*WORK TO BE COMPLETED*. Write out again, exactly, the lines of the listing below from the first one through the one that contains "S. Mochizuki, *Topics", and no other lines.
================================
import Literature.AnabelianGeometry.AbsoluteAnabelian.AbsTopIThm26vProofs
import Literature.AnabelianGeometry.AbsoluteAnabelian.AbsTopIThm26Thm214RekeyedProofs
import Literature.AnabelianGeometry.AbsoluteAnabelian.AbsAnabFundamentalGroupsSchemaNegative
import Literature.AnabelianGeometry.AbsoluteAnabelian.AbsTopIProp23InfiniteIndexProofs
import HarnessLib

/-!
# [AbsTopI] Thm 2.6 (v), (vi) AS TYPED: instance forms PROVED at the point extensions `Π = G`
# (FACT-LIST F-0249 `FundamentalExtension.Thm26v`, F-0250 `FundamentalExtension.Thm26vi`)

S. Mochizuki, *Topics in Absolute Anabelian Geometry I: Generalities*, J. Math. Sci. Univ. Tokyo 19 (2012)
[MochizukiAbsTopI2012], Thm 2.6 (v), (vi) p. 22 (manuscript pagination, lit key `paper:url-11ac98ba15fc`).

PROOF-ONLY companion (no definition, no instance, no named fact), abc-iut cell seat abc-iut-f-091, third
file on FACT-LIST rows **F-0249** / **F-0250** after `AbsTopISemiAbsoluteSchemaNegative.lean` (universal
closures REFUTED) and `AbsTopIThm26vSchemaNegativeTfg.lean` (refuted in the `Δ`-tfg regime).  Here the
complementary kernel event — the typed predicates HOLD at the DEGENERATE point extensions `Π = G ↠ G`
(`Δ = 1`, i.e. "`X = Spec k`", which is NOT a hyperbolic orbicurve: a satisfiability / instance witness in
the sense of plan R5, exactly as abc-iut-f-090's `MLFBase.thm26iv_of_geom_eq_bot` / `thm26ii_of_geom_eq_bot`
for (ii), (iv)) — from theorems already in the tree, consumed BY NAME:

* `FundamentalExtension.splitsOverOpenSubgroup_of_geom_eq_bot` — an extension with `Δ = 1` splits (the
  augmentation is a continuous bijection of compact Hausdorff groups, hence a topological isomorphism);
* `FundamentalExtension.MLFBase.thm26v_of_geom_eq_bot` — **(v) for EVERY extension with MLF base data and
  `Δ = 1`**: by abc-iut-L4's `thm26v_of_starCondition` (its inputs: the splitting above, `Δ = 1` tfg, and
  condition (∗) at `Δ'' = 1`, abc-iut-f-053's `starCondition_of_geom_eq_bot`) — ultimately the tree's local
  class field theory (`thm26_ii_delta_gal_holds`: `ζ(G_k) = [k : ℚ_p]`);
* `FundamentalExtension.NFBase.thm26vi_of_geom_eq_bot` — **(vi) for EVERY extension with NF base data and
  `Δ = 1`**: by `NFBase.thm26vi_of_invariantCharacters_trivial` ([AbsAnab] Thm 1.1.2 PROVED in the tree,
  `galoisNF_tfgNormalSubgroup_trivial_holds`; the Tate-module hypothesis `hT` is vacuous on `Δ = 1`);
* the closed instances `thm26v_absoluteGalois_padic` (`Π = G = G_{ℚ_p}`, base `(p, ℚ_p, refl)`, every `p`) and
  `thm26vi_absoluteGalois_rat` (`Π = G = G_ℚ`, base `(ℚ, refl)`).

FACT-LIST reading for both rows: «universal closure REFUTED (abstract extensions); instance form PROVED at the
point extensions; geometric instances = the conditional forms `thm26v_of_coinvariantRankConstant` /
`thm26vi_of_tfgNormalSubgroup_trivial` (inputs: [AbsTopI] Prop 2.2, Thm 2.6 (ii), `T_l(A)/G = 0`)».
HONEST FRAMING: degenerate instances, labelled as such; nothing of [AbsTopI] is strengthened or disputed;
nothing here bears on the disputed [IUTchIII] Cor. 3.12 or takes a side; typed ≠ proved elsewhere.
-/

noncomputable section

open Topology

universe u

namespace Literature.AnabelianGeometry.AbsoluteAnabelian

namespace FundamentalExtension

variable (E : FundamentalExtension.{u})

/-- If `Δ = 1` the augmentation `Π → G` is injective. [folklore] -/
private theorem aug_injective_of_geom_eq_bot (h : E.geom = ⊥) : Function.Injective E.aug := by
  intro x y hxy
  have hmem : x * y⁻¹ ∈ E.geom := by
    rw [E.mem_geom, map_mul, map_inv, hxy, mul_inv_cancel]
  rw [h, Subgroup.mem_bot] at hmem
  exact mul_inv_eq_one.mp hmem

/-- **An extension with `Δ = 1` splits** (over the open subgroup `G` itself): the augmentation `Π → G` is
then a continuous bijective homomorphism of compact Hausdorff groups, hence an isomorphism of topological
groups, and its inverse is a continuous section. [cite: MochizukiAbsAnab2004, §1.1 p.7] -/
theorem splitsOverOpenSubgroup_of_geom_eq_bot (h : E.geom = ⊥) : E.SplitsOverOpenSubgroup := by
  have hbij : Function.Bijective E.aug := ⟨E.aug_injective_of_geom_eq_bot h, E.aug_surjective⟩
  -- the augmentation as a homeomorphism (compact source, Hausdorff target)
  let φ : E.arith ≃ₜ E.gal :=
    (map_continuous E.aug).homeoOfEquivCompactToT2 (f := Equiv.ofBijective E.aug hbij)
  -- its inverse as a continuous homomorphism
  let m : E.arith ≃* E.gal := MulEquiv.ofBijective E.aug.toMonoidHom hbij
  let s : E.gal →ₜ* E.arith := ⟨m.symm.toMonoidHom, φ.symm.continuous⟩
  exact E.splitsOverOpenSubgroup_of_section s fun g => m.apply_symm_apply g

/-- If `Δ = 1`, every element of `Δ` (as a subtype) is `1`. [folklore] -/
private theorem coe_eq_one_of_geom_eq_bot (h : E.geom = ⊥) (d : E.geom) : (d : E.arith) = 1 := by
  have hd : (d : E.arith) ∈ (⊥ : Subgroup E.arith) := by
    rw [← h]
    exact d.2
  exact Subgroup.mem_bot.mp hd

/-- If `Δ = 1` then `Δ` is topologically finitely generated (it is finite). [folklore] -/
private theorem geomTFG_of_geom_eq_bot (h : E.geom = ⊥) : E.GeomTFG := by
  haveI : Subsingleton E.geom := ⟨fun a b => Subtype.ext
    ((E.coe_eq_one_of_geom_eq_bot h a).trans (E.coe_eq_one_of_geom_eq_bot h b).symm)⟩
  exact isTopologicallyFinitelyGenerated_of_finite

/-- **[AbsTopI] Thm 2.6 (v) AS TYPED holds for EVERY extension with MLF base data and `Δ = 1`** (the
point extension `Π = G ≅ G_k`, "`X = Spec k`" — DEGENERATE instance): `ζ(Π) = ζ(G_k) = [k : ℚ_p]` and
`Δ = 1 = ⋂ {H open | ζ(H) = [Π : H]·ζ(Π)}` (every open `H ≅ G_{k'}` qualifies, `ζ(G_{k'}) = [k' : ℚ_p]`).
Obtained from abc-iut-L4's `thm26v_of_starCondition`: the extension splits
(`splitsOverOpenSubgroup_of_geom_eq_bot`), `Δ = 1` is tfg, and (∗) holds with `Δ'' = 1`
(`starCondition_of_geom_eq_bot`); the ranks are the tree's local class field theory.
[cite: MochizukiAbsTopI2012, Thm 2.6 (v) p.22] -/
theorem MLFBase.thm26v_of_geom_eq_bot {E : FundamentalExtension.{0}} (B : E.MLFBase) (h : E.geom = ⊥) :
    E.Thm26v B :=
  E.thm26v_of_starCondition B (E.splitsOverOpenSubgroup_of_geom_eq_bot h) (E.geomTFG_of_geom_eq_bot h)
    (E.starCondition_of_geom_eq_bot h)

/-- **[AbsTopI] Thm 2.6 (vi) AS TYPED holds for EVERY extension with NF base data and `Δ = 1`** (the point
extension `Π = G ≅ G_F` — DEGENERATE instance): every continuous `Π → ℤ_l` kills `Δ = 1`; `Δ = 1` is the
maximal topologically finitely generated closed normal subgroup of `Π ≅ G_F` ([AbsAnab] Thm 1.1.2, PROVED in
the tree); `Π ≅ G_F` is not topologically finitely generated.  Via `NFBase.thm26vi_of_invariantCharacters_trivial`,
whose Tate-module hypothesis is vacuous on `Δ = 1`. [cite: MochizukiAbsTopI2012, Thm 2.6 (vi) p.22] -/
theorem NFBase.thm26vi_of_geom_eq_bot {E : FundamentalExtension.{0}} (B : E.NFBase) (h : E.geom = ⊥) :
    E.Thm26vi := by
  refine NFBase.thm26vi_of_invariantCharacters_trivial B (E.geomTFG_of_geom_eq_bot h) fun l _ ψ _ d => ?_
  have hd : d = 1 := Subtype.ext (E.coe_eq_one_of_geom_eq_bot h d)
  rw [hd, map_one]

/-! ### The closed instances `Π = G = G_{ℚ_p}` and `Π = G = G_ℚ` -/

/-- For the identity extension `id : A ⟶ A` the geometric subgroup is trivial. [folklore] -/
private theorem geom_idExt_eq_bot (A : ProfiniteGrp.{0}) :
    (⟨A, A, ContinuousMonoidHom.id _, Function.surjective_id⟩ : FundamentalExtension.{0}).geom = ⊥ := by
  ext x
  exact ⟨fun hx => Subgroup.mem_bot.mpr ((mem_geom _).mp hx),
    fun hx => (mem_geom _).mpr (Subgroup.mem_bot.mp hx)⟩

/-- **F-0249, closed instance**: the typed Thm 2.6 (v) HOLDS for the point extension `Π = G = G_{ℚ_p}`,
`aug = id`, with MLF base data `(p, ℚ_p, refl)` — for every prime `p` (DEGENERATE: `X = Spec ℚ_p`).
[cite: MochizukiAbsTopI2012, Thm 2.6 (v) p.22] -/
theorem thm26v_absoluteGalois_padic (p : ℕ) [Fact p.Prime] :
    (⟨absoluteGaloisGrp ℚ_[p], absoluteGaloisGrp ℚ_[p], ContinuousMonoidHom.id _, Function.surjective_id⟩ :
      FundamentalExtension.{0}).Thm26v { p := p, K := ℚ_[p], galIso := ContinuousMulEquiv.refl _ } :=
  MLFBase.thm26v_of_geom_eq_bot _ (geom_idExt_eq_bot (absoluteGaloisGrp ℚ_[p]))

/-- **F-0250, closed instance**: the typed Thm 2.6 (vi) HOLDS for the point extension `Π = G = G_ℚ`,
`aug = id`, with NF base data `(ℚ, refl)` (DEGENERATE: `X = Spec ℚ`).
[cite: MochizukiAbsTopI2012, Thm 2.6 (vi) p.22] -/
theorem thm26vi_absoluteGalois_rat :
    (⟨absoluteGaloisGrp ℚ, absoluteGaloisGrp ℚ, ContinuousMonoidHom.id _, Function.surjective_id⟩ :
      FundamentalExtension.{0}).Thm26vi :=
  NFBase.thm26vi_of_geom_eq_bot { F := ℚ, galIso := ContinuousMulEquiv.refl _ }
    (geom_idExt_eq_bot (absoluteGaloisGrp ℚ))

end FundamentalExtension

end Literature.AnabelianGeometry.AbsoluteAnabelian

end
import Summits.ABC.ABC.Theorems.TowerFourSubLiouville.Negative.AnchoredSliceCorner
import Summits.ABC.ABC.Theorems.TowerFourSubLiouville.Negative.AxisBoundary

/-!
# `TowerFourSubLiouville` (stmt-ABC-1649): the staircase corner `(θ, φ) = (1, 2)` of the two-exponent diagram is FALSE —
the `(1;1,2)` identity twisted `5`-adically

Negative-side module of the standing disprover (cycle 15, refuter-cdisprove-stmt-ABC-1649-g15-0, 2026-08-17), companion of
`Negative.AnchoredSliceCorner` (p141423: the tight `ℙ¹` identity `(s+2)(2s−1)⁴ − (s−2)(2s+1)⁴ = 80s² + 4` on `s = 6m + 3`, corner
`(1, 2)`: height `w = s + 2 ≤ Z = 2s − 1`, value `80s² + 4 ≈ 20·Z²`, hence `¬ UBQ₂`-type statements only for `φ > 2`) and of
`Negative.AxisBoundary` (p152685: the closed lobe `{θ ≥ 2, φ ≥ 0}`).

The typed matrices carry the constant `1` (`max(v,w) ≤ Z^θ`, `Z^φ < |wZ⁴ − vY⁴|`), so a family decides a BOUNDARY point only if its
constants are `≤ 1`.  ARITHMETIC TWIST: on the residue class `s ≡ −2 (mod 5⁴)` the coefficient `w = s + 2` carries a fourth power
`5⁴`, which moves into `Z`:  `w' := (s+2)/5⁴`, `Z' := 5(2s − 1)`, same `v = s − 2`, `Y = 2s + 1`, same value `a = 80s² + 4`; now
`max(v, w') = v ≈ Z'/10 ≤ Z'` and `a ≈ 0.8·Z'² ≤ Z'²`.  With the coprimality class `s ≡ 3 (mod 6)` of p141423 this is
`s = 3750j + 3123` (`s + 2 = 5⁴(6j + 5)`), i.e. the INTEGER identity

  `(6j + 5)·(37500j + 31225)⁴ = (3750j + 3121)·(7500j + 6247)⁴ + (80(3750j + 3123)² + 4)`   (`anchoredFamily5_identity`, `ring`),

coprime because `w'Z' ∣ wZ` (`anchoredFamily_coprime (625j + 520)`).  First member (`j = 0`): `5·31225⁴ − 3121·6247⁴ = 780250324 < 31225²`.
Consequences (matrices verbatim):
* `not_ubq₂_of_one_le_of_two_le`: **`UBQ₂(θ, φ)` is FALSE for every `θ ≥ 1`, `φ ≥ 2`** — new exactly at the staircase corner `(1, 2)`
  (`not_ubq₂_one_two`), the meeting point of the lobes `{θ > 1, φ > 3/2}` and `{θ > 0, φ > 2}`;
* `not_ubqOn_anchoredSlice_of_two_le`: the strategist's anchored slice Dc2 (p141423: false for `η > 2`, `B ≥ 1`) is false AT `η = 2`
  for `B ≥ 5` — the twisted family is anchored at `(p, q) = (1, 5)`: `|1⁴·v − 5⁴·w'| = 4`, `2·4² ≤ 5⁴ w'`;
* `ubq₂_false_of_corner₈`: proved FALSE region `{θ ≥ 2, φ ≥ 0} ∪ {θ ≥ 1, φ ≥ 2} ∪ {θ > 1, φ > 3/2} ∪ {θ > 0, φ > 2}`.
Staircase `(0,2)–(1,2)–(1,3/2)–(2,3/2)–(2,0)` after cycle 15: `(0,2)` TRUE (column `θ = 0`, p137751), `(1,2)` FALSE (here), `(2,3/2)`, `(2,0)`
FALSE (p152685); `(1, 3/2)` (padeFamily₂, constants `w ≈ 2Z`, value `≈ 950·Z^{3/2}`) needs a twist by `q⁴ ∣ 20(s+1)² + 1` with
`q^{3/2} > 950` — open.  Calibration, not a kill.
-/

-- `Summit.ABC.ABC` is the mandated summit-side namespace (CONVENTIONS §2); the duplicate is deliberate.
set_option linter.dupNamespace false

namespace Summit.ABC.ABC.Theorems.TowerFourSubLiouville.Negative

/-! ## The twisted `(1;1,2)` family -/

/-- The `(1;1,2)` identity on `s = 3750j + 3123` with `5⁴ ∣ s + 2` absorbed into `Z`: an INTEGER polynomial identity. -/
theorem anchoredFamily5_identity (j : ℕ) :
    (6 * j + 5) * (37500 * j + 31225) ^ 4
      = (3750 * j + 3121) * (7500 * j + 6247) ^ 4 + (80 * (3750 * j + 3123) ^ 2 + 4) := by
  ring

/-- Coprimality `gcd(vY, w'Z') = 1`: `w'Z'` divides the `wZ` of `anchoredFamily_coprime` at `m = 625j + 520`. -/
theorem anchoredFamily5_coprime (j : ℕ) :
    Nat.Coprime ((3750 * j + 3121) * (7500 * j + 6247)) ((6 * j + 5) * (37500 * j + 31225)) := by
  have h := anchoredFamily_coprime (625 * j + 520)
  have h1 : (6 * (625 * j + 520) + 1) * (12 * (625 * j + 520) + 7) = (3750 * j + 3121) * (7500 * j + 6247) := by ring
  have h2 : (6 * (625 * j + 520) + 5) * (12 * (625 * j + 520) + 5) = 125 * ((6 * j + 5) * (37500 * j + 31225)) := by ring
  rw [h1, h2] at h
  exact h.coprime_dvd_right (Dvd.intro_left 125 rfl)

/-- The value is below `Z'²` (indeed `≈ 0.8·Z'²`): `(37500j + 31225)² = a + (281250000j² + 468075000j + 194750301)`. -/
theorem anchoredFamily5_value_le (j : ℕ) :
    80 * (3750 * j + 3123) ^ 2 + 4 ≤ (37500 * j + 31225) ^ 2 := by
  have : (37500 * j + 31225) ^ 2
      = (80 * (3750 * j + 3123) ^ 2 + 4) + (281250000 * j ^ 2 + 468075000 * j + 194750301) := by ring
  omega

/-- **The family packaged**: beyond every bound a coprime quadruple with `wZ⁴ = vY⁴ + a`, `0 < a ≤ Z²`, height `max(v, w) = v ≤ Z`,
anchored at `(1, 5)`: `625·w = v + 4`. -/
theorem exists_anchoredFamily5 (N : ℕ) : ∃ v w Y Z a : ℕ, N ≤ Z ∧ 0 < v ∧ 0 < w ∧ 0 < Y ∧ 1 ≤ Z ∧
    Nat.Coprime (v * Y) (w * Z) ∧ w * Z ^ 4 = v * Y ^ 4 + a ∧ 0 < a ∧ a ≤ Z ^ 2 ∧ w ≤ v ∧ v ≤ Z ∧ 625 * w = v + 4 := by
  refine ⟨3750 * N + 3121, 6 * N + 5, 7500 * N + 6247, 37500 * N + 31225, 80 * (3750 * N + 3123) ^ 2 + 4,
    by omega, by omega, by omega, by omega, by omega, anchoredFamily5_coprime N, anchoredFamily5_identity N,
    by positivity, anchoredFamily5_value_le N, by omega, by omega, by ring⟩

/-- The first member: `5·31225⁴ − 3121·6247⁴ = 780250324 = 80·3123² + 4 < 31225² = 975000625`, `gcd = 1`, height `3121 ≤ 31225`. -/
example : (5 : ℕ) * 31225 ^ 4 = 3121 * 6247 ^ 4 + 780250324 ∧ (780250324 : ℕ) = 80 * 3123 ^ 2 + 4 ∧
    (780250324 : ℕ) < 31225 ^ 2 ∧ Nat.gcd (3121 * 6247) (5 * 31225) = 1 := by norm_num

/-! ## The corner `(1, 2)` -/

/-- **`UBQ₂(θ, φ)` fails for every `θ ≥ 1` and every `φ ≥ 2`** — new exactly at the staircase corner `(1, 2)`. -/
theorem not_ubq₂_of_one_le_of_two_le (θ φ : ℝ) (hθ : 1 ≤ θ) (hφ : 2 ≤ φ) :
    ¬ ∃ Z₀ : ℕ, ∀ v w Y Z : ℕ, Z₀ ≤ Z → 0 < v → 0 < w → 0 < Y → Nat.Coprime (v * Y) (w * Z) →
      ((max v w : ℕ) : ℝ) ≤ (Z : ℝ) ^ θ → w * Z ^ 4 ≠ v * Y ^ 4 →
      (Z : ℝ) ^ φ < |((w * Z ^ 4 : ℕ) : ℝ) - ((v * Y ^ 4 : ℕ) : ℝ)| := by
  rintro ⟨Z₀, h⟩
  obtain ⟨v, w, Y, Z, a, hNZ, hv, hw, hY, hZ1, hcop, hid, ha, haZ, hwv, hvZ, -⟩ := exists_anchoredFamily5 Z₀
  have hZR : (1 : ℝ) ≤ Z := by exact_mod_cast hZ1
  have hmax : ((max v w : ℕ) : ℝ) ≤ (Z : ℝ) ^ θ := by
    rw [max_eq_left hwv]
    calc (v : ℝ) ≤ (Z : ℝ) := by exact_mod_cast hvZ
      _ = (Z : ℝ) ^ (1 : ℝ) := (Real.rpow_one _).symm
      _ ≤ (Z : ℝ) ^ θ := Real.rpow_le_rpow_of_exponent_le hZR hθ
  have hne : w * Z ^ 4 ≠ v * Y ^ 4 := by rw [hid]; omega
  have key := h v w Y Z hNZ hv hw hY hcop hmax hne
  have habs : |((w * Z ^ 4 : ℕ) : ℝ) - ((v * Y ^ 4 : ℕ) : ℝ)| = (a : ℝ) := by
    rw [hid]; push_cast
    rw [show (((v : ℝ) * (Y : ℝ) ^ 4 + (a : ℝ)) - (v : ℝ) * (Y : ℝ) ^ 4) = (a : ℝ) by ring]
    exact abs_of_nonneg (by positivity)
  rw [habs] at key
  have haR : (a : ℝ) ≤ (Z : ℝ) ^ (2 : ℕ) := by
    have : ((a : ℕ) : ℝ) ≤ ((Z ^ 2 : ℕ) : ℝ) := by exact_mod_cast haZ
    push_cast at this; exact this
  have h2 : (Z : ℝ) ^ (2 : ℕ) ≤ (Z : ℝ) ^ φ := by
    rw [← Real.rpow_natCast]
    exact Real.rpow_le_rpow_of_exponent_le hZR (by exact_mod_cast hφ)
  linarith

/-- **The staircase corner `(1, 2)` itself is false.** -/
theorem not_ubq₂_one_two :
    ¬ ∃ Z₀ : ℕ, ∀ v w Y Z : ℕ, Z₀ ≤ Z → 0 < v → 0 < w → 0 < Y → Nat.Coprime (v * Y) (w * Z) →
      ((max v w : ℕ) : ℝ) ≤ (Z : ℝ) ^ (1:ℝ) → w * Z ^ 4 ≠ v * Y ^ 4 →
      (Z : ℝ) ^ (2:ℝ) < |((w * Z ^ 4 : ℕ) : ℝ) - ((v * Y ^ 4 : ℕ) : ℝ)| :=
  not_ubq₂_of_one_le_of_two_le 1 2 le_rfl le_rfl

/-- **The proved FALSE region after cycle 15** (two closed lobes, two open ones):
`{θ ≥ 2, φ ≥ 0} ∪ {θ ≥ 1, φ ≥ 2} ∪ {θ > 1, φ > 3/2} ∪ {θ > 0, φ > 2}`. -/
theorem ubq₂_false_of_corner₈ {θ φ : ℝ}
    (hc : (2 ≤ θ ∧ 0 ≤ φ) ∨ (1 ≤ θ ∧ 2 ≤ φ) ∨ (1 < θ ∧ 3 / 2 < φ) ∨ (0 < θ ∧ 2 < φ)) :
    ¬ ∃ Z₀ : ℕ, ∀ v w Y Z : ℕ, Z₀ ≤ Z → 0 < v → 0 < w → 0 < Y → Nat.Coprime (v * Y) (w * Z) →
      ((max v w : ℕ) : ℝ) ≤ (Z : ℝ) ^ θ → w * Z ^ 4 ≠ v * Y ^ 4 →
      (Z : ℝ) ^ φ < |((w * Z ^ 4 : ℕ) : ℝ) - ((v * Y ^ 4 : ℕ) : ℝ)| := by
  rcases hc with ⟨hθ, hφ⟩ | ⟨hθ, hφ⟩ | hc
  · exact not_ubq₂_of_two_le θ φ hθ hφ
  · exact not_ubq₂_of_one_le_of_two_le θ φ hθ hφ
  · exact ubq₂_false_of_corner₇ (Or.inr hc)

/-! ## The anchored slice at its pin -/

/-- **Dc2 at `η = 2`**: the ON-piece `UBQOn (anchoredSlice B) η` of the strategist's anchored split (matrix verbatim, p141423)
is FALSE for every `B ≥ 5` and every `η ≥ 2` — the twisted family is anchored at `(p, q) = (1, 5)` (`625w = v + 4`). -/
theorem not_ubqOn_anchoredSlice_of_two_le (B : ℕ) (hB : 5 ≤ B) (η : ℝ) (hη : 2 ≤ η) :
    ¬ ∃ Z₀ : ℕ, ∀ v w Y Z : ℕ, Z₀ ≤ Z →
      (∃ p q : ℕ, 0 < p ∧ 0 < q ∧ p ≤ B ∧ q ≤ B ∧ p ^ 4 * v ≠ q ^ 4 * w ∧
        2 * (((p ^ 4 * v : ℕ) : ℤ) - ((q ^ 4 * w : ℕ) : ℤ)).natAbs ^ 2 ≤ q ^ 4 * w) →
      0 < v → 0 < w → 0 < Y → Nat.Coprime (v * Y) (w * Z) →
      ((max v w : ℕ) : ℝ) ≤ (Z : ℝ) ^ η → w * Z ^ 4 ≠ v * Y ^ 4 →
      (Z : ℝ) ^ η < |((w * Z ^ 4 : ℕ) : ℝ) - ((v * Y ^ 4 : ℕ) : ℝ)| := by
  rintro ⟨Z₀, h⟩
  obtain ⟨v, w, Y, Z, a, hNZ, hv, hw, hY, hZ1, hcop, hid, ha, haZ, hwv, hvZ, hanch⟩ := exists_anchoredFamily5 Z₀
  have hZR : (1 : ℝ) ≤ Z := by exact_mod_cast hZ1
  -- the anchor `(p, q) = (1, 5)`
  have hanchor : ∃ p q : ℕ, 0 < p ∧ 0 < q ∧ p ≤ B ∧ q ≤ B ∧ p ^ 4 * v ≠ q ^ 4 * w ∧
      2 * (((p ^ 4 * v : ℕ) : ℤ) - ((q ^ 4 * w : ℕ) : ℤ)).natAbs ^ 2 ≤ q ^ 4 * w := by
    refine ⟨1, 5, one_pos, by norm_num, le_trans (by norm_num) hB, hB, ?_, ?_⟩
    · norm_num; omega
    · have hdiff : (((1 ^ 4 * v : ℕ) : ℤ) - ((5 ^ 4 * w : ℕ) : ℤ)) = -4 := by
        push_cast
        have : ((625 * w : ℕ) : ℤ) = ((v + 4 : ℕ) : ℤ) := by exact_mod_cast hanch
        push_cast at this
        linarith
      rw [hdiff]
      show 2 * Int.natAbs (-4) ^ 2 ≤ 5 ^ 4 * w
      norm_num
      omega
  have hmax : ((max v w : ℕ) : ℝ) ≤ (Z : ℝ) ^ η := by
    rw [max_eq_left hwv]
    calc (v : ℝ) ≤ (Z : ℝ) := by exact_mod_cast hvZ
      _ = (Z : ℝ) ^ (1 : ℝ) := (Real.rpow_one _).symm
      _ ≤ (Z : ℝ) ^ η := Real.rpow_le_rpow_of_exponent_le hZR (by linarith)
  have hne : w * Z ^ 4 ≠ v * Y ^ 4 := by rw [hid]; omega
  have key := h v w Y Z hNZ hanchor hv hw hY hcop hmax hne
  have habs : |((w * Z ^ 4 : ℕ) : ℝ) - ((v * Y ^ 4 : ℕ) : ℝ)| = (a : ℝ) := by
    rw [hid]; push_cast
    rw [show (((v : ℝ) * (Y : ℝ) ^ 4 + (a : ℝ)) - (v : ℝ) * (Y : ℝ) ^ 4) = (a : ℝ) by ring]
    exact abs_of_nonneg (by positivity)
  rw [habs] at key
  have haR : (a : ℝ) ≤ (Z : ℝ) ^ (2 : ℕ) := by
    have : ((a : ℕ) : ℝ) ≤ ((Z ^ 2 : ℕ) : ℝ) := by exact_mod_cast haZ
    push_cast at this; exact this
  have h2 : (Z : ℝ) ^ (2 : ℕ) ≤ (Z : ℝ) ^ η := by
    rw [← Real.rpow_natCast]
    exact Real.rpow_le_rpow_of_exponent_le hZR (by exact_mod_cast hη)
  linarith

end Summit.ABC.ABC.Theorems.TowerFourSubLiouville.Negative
================================
*ANSWER SECTION*.
import Literature.AnabelianGeometry.AbsoluteAnabelian.AbsTopIThm26vProofs
import Literature.AnabelianGeometry.AbsoluteAnabelian.AbsTopIThm26Thm214RekeyedProofs
import Literature.AnabelianGeometry.AbsoluteAnabelian.AbsAnabFundamentalGroupsSchemaNegative
import Literature.AnabelianGeometry.AbsoluteAnabelian.AbsTopIProp23InfiniteIndexProofs
import HarnessLib

/-!
# [AbsTopI] Thm 2.6 (v), (vi) AS TYPED: instance forms PROVED at the point extensions `Π = G`
# (FACT-LIST F-0249 `FundamentalExtension.Thm26v`, F-0250 `FundamentalExtension.Thm26vi`)

S. Mochizuki, *Topics in Absolute Anabelian Geometry I: Generalities*, J. Math. Sci. Univ. Tokyo 19 (2012)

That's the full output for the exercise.